[Opening Source data section]

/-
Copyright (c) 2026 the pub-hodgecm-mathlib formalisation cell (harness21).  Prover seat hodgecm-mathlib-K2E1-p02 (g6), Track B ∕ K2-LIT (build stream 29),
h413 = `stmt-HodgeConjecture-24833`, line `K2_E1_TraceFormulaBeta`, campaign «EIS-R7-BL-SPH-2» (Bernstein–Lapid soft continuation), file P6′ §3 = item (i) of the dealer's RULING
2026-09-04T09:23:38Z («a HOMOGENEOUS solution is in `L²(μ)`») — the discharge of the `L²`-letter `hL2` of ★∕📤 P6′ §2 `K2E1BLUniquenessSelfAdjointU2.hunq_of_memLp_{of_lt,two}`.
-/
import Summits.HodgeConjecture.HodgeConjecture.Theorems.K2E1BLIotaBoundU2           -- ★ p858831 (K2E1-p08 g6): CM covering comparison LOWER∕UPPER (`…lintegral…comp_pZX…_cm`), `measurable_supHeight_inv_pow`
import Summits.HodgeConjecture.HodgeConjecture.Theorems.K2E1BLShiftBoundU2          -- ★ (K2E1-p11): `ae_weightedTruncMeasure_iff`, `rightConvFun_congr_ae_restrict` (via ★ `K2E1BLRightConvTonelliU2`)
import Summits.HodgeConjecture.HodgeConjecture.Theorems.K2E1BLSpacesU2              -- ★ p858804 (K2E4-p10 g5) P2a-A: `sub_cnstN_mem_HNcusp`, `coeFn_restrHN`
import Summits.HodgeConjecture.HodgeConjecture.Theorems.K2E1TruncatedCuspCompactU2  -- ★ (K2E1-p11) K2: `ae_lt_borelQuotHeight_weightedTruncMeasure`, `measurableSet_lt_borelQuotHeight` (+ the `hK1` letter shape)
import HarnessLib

[Closing Source data section]
[Opening Source data section]

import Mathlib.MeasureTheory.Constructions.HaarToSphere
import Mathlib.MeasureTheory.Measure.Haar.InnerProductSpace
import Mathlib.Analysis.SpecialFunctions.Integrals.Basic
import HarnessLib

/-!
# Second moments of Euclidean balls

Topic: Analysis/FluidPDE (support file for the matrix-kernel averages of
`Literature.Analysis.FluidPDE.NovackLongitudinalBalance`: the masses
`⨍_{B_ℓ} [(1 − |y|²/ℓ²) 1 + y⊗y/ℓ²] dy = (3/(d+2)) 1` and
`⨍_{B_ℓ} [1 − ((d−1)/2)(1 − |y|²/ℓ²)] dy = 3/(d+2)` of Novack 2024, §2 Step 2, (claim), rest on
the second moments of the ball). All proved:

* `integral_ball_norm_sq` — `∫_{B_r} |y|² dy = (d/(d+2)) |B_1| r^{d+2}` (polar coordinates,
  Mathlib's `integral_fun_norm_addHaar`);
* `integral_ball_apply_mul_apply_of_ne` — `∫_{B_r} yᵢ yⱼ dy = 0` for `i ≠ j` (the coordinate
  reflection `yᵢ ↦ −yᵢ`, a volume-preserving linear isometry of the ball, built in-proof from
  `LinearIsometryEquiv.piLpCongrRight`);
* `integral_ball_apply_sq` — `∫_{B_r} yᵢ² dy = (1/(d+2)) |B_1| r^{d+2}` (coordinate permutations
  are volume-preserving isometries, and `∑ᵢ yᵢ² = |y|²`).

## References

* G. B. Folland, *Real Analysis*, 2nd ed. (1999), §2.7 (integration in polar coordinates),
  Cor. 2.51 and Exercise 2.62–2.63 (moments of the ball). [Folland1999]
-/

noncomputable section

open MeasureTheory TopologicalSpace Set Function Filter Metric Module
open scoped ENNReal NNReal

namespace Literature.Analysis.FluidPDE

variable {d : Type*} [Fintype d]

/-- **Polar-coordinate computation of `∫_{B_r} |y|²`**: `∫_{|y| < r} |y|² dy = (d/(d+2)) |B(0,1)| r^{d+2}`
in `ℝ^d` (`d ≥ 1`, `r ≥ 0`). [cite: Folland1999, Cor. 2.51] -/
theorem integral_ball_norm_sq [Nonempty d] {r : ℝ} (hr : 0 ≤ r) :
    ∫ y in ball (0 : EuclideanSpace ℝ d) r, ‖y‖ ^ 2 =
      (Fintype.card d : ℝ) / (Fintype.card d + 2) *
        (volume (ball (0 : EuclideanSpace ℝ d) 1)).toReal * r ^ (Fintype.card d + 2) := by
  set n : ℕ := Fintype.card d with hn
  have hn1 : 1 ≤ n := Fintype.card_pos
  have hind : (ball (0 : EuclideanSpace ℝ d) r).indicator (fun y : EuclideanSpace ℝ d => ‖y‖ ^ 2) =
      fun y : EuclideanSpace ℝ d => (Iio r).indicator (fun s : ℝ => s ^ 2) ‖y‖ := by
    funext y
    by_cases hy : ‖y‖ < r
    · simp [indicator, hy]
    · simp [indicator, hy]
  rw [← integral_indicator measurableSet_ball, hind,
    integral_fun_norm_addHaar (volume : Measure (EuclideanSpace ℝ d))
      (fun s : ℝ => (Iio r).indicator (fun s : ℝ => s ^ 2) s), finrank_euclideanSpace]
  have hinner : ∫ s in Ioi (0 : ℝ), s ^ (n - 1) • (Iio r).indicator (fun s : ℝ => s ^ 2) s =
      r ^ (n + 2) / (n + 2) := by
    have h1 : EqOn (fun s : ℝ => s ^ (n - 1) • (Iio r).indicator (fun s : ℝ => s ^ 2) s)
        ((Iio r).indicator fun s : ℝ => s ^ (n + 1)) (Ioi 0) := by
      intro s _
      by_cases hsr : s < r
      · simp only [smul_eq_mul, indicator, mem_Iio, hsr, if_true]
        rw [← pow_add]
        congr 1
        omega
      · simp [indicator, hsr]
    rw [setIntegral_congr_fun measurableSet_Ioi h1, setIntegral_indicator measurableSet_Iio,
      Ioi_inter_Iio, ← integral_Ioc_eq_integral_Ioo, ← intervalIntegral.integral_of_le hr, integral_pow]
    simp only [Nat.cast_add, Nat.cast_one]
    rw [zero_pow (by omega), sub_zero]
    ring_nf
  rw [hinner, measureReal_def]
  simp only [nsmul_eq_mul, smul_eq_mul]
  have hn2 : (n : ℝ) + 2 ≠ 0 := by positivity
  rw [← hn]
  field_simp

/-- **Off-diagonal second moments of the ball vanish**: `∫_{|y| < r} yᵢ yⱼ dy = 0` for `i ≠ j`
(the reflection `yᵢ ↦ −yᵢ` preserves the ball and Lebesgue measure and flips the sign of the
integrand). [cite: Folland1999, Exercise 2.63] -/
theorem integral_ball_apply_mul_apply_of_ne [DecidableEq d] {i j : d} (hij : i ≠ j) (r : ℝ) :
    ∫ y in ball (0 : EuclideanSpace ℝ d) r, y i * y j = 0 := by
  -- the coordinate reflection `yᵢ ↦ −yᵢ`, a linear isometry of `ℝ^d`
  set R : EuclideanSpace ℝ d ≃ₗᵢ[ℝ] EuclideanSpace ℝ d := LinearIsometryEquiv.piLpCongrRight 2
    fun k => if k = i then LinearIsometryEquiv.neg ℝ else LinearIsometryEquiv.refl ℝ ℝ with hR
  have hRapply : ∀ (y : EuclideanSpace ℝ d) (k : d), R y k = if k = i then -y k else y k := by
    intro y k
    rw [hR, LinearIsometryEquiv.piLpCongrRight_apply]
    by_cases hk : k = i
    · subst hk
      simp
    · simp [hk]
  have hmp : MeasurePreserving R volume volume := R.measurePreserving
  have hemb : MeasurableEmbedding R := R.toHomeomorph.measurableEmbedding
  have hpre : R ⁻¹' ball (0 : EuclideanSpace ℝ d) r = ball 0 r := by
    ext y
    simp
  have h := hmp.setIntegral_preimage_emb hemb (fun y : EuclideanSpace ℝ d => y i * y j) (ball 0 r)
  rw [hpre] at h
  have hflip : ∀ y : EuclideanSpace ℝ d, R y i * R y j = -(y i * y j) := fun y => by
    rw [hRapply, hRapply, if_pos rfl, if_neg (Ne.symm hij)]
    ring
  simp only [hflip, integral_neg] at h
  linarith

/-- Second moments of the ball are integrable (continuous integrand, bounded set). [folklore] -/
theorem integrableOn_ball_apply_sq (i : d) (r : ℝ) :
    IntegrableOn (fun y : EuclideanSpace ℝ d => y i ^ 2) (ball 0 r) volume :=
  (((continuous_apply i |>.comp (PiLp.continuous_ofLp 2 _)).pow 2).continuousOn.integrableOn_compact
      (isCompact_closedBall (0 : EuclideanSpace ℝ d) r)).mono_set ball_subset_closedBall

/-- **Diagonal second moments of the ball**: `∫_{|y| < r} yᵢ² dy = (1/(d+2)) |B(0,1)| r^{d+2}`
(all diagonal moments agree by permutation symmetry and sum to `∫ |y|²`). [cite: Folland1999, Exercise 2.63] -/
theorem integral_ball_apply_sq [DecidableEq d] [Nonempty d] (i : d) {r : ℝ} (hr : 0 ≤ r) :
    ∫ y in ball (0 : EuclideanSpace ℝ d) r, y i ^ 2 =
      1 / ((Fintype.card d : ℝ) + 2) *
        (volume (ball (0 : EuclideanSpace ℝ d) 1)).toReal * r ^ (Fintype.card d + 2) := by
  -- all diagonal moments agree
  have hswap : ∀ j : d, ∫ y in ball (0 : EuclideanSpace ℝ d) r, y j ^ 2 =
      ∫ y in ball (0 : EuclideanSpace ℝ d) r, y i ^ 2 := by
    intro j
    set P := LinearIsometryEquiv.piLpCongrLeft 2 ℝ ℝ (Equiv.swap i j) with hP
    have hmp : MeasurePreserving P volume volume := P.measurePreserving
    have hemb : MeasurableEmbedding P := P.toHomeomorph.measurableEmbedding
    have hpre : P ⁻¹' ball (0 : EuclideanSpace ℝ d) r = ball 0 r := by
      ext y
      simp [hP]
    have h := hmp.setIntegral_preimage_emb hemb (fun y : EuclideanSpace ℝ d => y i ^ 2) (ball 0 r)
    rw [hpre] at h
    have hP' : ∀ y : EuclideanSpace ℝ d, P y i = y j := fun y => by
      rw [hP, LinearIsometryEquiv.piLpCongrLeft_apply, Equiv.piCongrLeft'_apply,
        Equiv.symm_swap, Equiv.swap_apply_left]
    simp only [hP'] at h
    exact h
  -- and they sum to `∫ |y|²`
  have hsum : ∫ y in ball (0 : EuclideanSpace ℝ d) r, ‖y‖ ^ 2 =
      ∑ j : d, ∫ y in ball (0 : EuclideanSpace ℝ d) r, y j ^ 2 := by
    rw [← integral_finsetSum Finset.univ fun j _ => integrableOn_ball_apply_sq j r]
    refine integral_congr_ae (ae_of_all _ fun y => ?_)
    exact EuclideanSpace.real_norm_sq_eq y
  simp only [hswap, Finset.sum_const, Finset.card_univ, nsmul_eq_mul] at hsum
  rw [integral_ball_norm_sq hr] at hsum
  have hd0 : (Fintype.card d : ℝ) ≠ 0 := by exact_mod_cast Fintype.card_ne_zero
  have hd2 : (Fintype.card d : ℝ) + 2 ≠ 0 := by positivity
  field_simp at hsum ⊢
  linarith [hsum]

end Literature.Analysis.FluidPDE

[Closing Source data section]

Task requirements:
Check each line of the data above for the word "Nonempty". Report how many lines have it, and nothing else.

Response:
2